### Exercise requirements
The lines needed are those from the start of the records through the line holding "2007, Thm 12]", each copied exactly.

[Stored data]
/-!
# Connes–Consani 2021, §5 / App. F WITHOUT the endpoint input (100): `ε ∘ exp` is `C²` on
# `[0, ∞)`, Prop. 5.3, the qualitative Lemma 5.4 and Rem. 5.6 from the core prolate datum (PROVED)

RH-FREE corpus literature (label, line 1): real analysis of the prolate series (sonine0) of
Thm. 4.7; nothing in this file mentions `ζ`, the critical strip or RH, and nothing here bears on the
truth of RH.  bears_on (cell rh-crit, corpus C1): apex input (B) «density of `E`» — route
«ConnesConsaniSemilocal» items K0 `DensityRegular` and the analytic half of K2 `DensitySlope`.

Source: A. Connes, C. Consani, *Weil positivity and trace formula, the archimedean place*, Selecta
Math. (N.S.) 27 (2021) 77 = arXiv:2006.13771 [bib `ConnesConsani2021`]: Prop. 5.3 (arXiv Prop. 30,
p. 32), Lemma 5.4 (arXiv Lemma 31, pp. 32–33), Rem. 5.6 (arXiv Rem. 33, p. 34) and App. F «Issues
of convergence» (arXiv PDF pp. 54–55, chunk p0035).

## Why this file exists (cell rulings R55/R59, routes-1 2026-08-26T06:09:05Z)

`ArchDensityRegularity.lean` proves the same theorems from seat t6's full App. F datum
`IsAppEProlateDatum`, one of whose fields is CC's (100) = [Rokhlin–Xiao 2007, Thm 12]
`|ξ_n(1)| ≤ √(2n+½)` — an inequality with NO proof in print (Bonami–Karoui 2014, p. 230: "frequently
cited (but not proved)").  The printed use of (100) is only to make `Σ_n λ(n)²(1−λ(n)²)⁻¹ξ_n(1)²`
converge.  Here the endpoint value is controlled WITHOUT any prolate input beyond the equation
itself: at the regular-singular endpoint `x = 1` the prolate equation reads
`2ψ′(1) = (χ − 4π²)ψ(1)`, and (74)′ `λψ′ = η̃′` with `|η̃′| ≤ 99π/35` gives
`|λ(n)|·|χ_n − 4π²|·|ψ_n(1)| ≤ 198π/35` (`IsAppFDatum.abs_lam_mul_apply_one_le`); with
[Wang 2010] (2.6) `χ_n > 2n(2n+1)` (PROVED in the tree) the weighted endpoint values
`|2λ/(1−λ²)|·|ψ_n(1)|` are `O(1/n²)`, hence summable — which is all the termwise `C²` majorants
need.  Everything is stated over seat t6's §4-only datum `IsAppFDatum`
(`SeriesRemainderRokhlinFree.lean`: `IsAppEProlateDatum` minus (100) and minus the [Wang] fields,
the latter being theorems), which `exists_isAppFDatum_prolateFun` builds for THE prolate vectors
from the §4 named facts `CC2021_sec4_cosalphan` (PROVED: `CC2021_sec4_cosalphan_holds`),
`CC2021_sec4_lambda_basic`, `CC2021_sec4_rapidDecay`.

## What is here (all PROVED; no definition, no named fact)

* the App. F toolkit over `IsAppFDatum` (`abs_coeff_le`, `prolateLambda_eq`, `integral_abs_le`,
  `integral_abs_scaleDerivIn_le`, kernel and boundary bounds with `|ψ(1)|` kept explicit,
  `abs_derivs_le(_poly)`: `|g^{(k)}| ≤ A₁(L)p(n) + A₂(L)|ψ(1)|`);
* `IsAppFDatum.abs_lam_mul_apply_one_le`, `abs_coeff_mul_apply_one_le`,
  `summable_abs_coeff_mul_apply_one_of_core` — the endpoint control and its summability;
* `contDiffOn_epsDensity_Ici_of_core`, `hasDerivWithinAt_epsDensity_zero_of_core`,
  `hasSum_sonineQTerm_opQ_epsDensity_of_core`, `deriv_deriv_archDensity_zero_of_core`,
  `exists_contDiff_isArchDensity_of_core` (**K0 modulo the §4-only datum**), and the §5 file's named
  facts modulo it: `CC2021_lemma_5_4_of_core`, `CC2021_prop_5_3_of_core`, `CC2021_rem_5_6_of_core`;
* for THE prolate vectors `prolateFun` (seat t3's §4 vocabulary), via t6's
  `exists_isAppFDatum_prolateFun`: `exists_contDiff_isArchDensity_prolateFun` (**route item K0
  modulo exactly `CC2021_sec4_cosalphan` [PROVED], `CC2021_sec4_lambda_basic`,
  `CC2021_sec4_rapidDecay`**), `CC2021_lemma_5_4_of_sec4`, `CC2021_prop_5_3_of_sec4`,
  `CC2021_rem_5_6_of_sec4`.

WHAT THIS IS NOT: no discharge of the §4 named facts `|λ| < 1`, (rapid-decay) — they remain
hypotheses; no numerical value of `ε′(1⁺)` (the printed `22.9965` still needs the small-`n` values
`ξ_n(1)`, a separate certified input); no statement about `ζ` or RH.
-/

noncomputable section
/-- **`hL` from Prop. 1.5 (ii)** («log(Ü) generates the rank-one free quotient F̈¹/F̈²»): if no nonzero
integer kills `Δ_Θ`, then `log(Ü)^n ∈ F̈²` forces `n = 0` — the binder `hL` of GAP G-L2t1-1
(`EtaleThetaData.not_isOfFinOrder_conj_div` et seq.). [cite: MochizukiEtTh2009, Prop 1.5 (ii) p.23] -/
theorem Prop15iiQuot.eq_zero_of_logUdd_zpow_mem {E : D.KummerData} {hC : D.Compat} (h : Prop15iiQuot E hC)
    (htor : ∀ n : ℤ, n ≠ 0 → ∃ t : D.DeltaTheta, t ^ n ≠ 1) {n : ℤ}
    (hn : E.logUdd ^ n ∈ (Fdd2 : Subgroup (D.H1Theta (D.GtpYdd.map D.toTheta)))) : n = 0 := by
  obtain ⟨lam, hstd, hspec⟩ := h
  by_contra hne
  obtain ⟨t, ht⟩ := htor n hne
  obtain ⟨x, rfl⟩ := hstd.surjective t
  apply ht
  -- `res (log(Ü)^n) = [λ]^n = 1` pointwise
  have key : ∀ m : ℕ, E.logUdd ^ m ∈ (Fdd2 : Subgroup (D.H1Theta (D.GtpYdd.map D.toTheta))) →
      ∀ y, lam y ^ m = 1 := by
    intro m hm y
    rw [mem_Fdd2_iff, map_pow, hspec.res_logUdd, homClass_pow, homClass_eq_one_iff] at hm
    simpa only [ContinuousMonoidHom.pow_apply] using hm y
  rcases Int.natAbs_eq n with hcase | hcase
  · rw [hcase, zpow_natCast]
    exact key n.natAbs (by rwa [← zpow_natCast, ← hcase]) x
  · rw [hcase, zpow_neg, zpow_natCast, inv_eq_one]
    refine key n.natAbs ?_ x
    have := inv_mem hn
    rwa [← zpow_neg, hcase, neg_neg, zpow_natCast] at this

/-! ### Junction with the frozen `Prop15i`/`Prop15ii` (PROVED): «log(U) ∈ F¹», «log(Ü) ∈ F̈¹» follow -/

/-- The continuous inclusion of subgroups `H₁ ≤ H₂` of `(Π^tp_X)^Θ`. [cite: MochizukiEtTh2009, Prop 1.5 (i) p.23] -/
def inclCMH {H₁ H₂ : Subgroup D.GtpTheta} (h : H₁ ≤ H₂) : H₁ →ₜ* H₂ where
  toMonoidHom := Subgroup.inclusion h
  continuous_toFun := continuous_induced_rng.2 continuous_subtype_val

/-- Restricting the class of a homomorphism restricts the homomorphism.
[cite: MochizukiEtTh2009, Prop 1.5 (i) p.23] -/
theorem res_homClass {H₁ H₂ : Subgroup D.GtpTheta} (h12 : H₁ ≤ H₂) (hH : H₂ ≤ D.DeltaTemp.map D.toTheta)
    (f : H₂ →ₜ* D.DeltaTheta) :
    ContH1.res (MonoidHom.id D.GtpTheta) D.DeltaTheta h12 (homClass hH f) =
      homClass (h12.trans hH) (f.comp (inclCMH h12)) :=
  rfl

/-- **Junction**: `Prop15iiQuot` implies the frozen clause `Prop15ii.logUdd_mem_Fdd1` — «log(Ü) ∈ F̈¹»
(`λ` kills `Δ_Θ`). [cite: MochizukiEtTh2009, Prop 1.5 (ii) p.23] -/
theorem Prop15iiQuot.logUdd_mem_Fdd1 {E : D.KummerData} {hC : D.Compat} (h : Prop15iiQuot E hC) :
    E.logUdd ∈ Fdd1 hC := by
  obtain ⟨lam, hstd, hspec⟩ := h
  have h23 : (D.DtpYddN 1).map D.toTheta ≤ D.GtpYdd.map D.toTheta := Subgroup.map_mono inf_le_left
  have h12 : D.DeltaTheta ≤ (D.DtpYddN 1).map D.toTheta := hC.deltaTheta_le_DtpYddTheta
  have key := ContH1.res_res (φ := MonoidHom.id D.GtpTheta) (A := D.DeltaTheta) h12 h23 E.logUdd
  have hres : ContH1.res (MonoidHom.id D.GtpTheta) D.DeltaTheta h23 E.logUdd =
      homClass dtpYddTheta_le_deltaTheta_map lam := hspec.res_logUdd
  have h1 : homClass (h12.trans dtpYddTheta_le_deltaTheta_map) (lam.comp (inclCMH h12)) = 1 :=
    (homClass_eq_one_iff _ _).mpr fun t => (hstd.ker_iff _).mpr t.2
  rw [hres, res_homClass, h1] at key
  exact key.symm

### Answer for the task
/-!
# Connes–Consani 2021, §5 / App. F WITHOUT the endpoint input (100): `ε ∘ exp` is `C²` on
# `[0, ∞)`, Prop. 5.3, the qualitative Lemma 5.4 and Rem. 5.6 from the core prolate datum (PROVED)

RH-FREE corpus literature (label, line 1): real analysis of the prolate series (sonine0) of
Thm. 4.7; nothing in this file mentions `ζ`, the critical strip or RH, and nothing here bears on the
truth of RH.  bears_on (cell rh-crit, corpus C1): apex input (B) «density of `E`» — route
«ConnesConsaniSemilocal» items K0 `DensityRegular` and the analytic half of K2 `DensitySlope`.

Source: A. Connes, C. Consani, *Weil positivity and trace formula, the archimedean place*, Selecta
Math. (N.S.) 27 (2021) 77 = arXiv:2006.13771 [bib `ConnesConsani2021`]: Prop. 5.3 (arXiv Prop. 30,
p. 32), Lemma 5.4 (arXiv Lemma 31, pp. 32–33), Rem. 5.6 (arXiv Rem. 33, p. 34) and App. F «Issues
of convergence» (arXiv PDF pp. 54–55, chunk p0035).

## Why this file exists (cell rulings R55/R59, routes-1 2026-08-26T06:09:05Z)

`ArchDensityRegularity.lean` proves the same theorems from seat t6's full App. F datum
`IsAppEProlateDatum`, one of whose fields is CC's (100) = [Rokhlin–Xiao 2007, Thm 12]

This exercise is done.